我走到门口,看见大雪纷纷扬扬地落下来。整个村庄都被雪覆盖了,白茫茫一片。

老槐树也白了,像一位披着银装的老人。

我忽然觉得,这个世界,此刻安静得美好。

雪梅慢慢走到我身边,把头靠在我的肩上。

“明轩,我喜欢下雪。”

“为什么?”

“因为雪会覆盖一切。不管是好的,还是坏的。然后,等到春天,再重新开始。”

我握住她的手。

“那咱们就等着春天。”

她笑了。

雪越下越大。纷纷扬扬的,像天宫里洒下的花瓣。

我们站在门口,看着这场大雪,把赵家村裹进了一个洁白的、温柔的梦里。

那个梦,即将迎来一个新的生命。

大年初一的早晨,雪停了。

阳光铺在雪地上,刺得人睁不开眼。屋檐下垂着一排冰凌,晶莹剔透。

就在这天上午,雪梅被推进了县医院的产房。

我站在产房外的走廊上,来回踱步。赵老全、雪梅的父母、王校长、几个亲戚,都守在外面。

我的手心全是汗。每隔几分钟,就往产房门口张望。

“别急,你媳妇身体好,肯定顺当。

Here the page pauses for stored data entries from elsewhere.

import Summits.FinalStateConjecture.FinalStateConjecture.Theorems.EIHFluxBalanceInertialRecessionBoostAlgebra
import Summits.FinalStateConjecture.FinalStateConjecture.Theorems.EIHFluxBalanceInertialRecessionCalculus
import Mathlib.Analysis.Calculus.ContDiff.Bounds

/-!
# Route EIHFluxBalance — `InertialRecession`: calculus of the honest placement map

Helper file for the crux `stmt-FinalStateConjecture-10166`
(`Summit.FinalStateConjecture.FinalStateConjecture.Theses.EIHFluxBalance.InertialRecession`).

On the honest zone the Fermi-type re-charting map of an `a = 0` hole is the **honest placement**
`A(x') = (x'⁰, ξ(x'⁰) + L(x'⁰) y̲)`, `y̲ = (Λ∞⁻¹ x')~`, `Λ∞ = boost V`, with `ξ` the painted centre
and `L(t) = L_{v(t)}` the rest-offset map of the painted lab velocity. Near-zone convergence of
the hole chart `Φ ∘ A` needs `DA → 1` in `C²` along the slabs; this file provides the raw
calculus:
* `hasFDerivAt_honestMap` — `DA(x') = e₀ ⊗ dx⁰ + (0, (ξ'(t) + L'(t) y̲) dx⁰ + L(t) d y̲)`;
* `frozen_eq_id` — with frozen data (`ξ' = V`, `L = L_V`, `L' = 0`) this is the identity
  (`boost(V) y = (w, wV + L_V y̲)`);
* `fderiv_honestMap_sub_id`, `norm_fderiv_honestMap_sub_id_le'` (registered form unprimed) —
  `‖DA − 1‖ ≤ ‖ξ' − V‖ + ‖L'‖ ‖y̲‖ + ‖L − L_V‖ ‖Λ∞⁻¹‖`;
* `norm_iteratedFDeriv_honestMap_le'` (registered form unprimed) — for `j ≥ 2`,
  `‖Dʲ A‖ ≤ ‖ξ⁽ʲ⁾‖ + ‖L⁽ʲ⁾‖ ‖y̲‖ + j ‖L⁽ʲ⁻¹⁾‖ ‖Λ∞⁻¹‖` (all data evaluated at `t = x'⁰`).
-/

noncomputable section

open scoped Topology ContDiff InnerProductSpace BigOperators
open Filter Set Metric Function TopologicalSpace Literature.Geometry.Lorentzian

namespace Summit.FinalStateConjecture.FinalStateConjecture.Theorems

”赵老全说。

我点点头,可心还是怦怦直跳。

时间一分一秒地过去。产房里传来几声喊叫,然后又安静下来。

我攥紧了拳头。

终于,产房的门开了。一个护士探出头来:“顾雪梅家属在吗?”

我冲过去。

“恭喜!是个女孩,五斤八两,母女平安!”

我的脑子“嗡”地一下。

“女孩……”

“对。女孩。恭喜恭喜!”

我转身看着赵老全。他笑得满脸褶子都舒展开了:“好!好!闺女好!闺女是爹的小棉袄!”

雪梅的父亲走上来,拍了拍我的肩膀:“明轩,恭喜。”

我的眼睛一下子就湿了。

“谢谢爸。谢谢全叔。”

几分钟后,护士抱着孩子走了出来。我小心翼翼地接过来。那是一个小小的、软软的生命。小脸通红,头发又黑又密,眼睛还闭着。

我看着她,忽然觉得自己拥有了全世界。

“念雪。”我轻声叫她,“姜念雪。”

“好名字。”雪梅的父亲在旁边说。

我抱着孩子,走到产房门口。雪梅被推了出来。她脸色苍白,但精神还不错。

“看见了吗?”她的声音虚弱却带着笑。

“看见了。像你,特别好看。”

她伸出手,想摸摸孩子。我把孩子放到她枕边。她侧过头,亲了亲孩子的小脸蛋。

“念雪,欢迎你。”她轻声说。

那一刻,产房外的走廊上,所有人都在笑。

阳光从窗户照进来,落在她们母女脸上。